Culinary no-no #745


If you’re like me you’ve seen every episode of M*A*S*H at least a thousand times and love watching them again and again and again.

During the series’ 6th season, the episode “Tea and Empathy” aired on January 17, 1978. Wounded arrive and some of the patients are from a British unit, commanded by Major Ross, played by the wonderful character actor Bernard Fox. Ross insists that the 4077th doctors are “molly-coddling” his men, and that they are ready to return to active duty.

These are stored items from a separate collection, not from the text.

import Summits.NavierStokesRegularity.NavierStokesRegularity.Theorems.ExtremiserTransienceNearExtremalTransienceSharpConstant
import Literature.Analysis.FluidPDE.AxisymNoSwirlTaoBounds
import Literature.Analysis.FluidPDE.NSLocalLerayFarFieldTrace
import HarnessLib

/-!
# Route `ExtremiserTransience`, support item `KStarAttained` (stmt-NavierStokesRegularity-24370):
# PERTURBATION CALCULUS ON THE ADMISSIBLE CLASS (`v + εφ`, `φ ∈ C^∞_c` divergence free)

`--supports stmt-NavierStokesRegularity-24370`. Author: prover seat `ns-et-p1` (g3).

The item asks whether the sharp depletion constant `κ⋆ = sInf V` (`V` = the universal constants of
`|∫⟪ω, Dv ω⟫| ≤ κ·M·‖ω‖₂·‖∇ω‖₂` on the admissible class: `C^∞`, divergence free, `|v| ≤ M`, bounded
gradient, `D⁰v, D¹v, D²v ∈ L²`) is ATTAINED. Any variational analysis of an attainer `v` starts by moving
along lines `v + εφ` inside the class; this file is that bookkeeping (no statement about attainment):

* linearity along the line: `fderiv_add_smul`, `curl_add_smul`, `fderiv_curl_add_smul`, `divergence_add_smul`,
  `iteratedFDeriv_add_smul`;
* `admissible_add_smul` — **`v + εφ` is again admissible** (smooth, divergence free, bounded gradient,
  `D⁰, D¹, D² ∈ L²`; the sup bound depends on `φ` and is supplied by the user);
* `integrable_stretching` — the stretching density `⟪ω, Dv ω⟫` of an admissible field is integrable, and the
  mixed coefficients are integrable (`integrable_stretching_coeffs`, `integrable_enstrophy_coeffs`,
  `integrable_palinstrophy_coeffs`: compact support);
* **the three expansions** `integral_stretching_add_smul` (`J(v+εφ) = J + εJ₁ + ε²J₂ + ε³J₃`),
  `integral_normSq_curl_add_smul` (`Z(v+εφ) = Z + 2εa₁ + ε²a₂`), `integral_frobeniusNormSq_add_smul`
  (`W(v+εφ) = W + 2εc₁ + ε²c₂`), with
  `J₁(φ) = ∫ (⟪curl φ, Dv ω⟫ + ⟪ω, Dφ ω⟫ + ⟪ω, Dv curl φ⟫)`, `a₁(φ) = ∫⟪ω, curl φ⟫`,
  `c₁(φ) = ∫ Σᵢ ⟪∂ᵢω, ∂ᵢ curl φ⟫` (standard basis `eᵢ`).

Used by `…KStarAttainedVariation.lean` (the Euler–Lagrange identity of an attainer off the contact set).
WHAT THIS IS NOT: nothing here concerns attainment, Navier–Stokes solutions, or regularity; NS regularity is
NOT proved by anything here. [folklore]
-/

noncomputable section
include hT₀' hTT₀ hJD' in
set_option maxHeartbeats 1600000 in
/-- **`P · ι^𝔻_{δ/m₀}(g) · P⁻¹ = ι^𝔻_δ(KD g KD⁻¹)`** in `Sp(𝕎^𝔻_v, β_{T^𝔻})` for `P = Res(KD_v) ∘ e′_{m₀}⁻¹`: with ★ `symplecticConj_lineScale_iota_scaleInl`
(`ι_{δ/m₀}(g) = e′ Res(g) e′⁻¹`) both sides are `Res(KD_v g KD_v⁻¹)`. [cite: Kudla1984, §1] [cite: MoeglinVignerasWaldspurger1987, Chap. 1 I.17; Chap. 3 I.1] -/
theorem conj_iota_lineDelta_eq_iota_localCongr_kd (P : LocalSp F (n + n) (gramD F n T₀) v)
    (hP : ((P : ((Fin (n + n) → v.adicCompletion F) × (Fin (n + n) → v.adicCompletion F)) ≃ₗ[v.adicCompletion F]
          ((Fin (n + n) → v.adicCompletion F) × (Fin (n + n) → v.adicCompletion F))) =
        (lineScale (unitAt F m₀ v)).symm ≪≫ₗ (isQuadraticCoordinates_local E v c hcδ hδ hd).resAut (Fin (n + n)) (toLocalGL E v KD)))
    (g : localPi E c (n + n) JD v) :
    P * iota F E c (n + n) (conj_lineDelta hcδ m₀) (lineDelta_ne_zero hδ m₀) (lineDelta_mul_self hd m₀) (gramD F n T₀) (gramD_isSymm F n hT₀) hJD v g * P⁻¹ =
      iota F E c (n + n) hcδ hδ hd (gramD F n T₀) (gramD_isSymm F n hT₀) hJD v (localCongr E c KD ha hKDJ v g) := by
  apply Subtype.ext
  refine LinearEquiv.ext fun w => ?_
  rw [← symplecticConj_lineScale_iota_scaleInl F E c (n + n) hcδ hδ hd (gramD F n T₀) (gramD F n T₀') (gramD_isSymm F n hT₀) (gramD_isSymm F n hT₀') m₀
    (by rw [hTT₀, gramD_smul]) hJD hJD' v g]
  rw [Subgroup.coe_mul, Subgroup.coe_mul, Subgroup.coe_inv, LinearEquiv.mul_apply, LinearEquiv.mul_apply, LinearEquiv.coe_inv, symplecticConj_apply,
    coe_iota_eq_resAut, coe_iota_eq_resAut, coe_localPiEquiv_scaleInl, coe_localPiEquiv_localCongr, map_mul, map_mul, map_inv, hP,
    LinearEquiv.trans_symm, LinearEquiv.symm_symm]
  simp only [LinearEquiv.trans_apply, LinearEquiv.symm_apply_apply, LinearEquiv.mul_apply, LinearEquiv.coe_inv]

end Literature.NumberTheory.GelbartRogawski1991.UnitaryDualPair.LocalSplitting

end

Hawkeye tells Ross to leave. Later, when Ross returns to visit his men Hawkeye sees that Ross is laughing with his men, as they’re all reading letters from home and telling stories. Ross now seems like one of the guys, and his soldiers seem in high spirits.

Ross tells Hawkeye that if he acts like his wounded men are actually fine, they know subconsciously that they’ll be okay, which helps speed their recovery. Ross admits it might seem callous, but as Hawkeye can see, it seems to work.

Hawkeye admits Ross was right, but points out that another British condition – giving wounded soldiers tea – leads to peritonitis. Ross says he’ll mention it to his superiors but regretfully says:

“But if it was anything but tea.”

I’m reminded of that memorable episode after reading  a recent column by Mary Hunt, the founder of, a frugal living blog and the author of the book “Debt-Proof Living.”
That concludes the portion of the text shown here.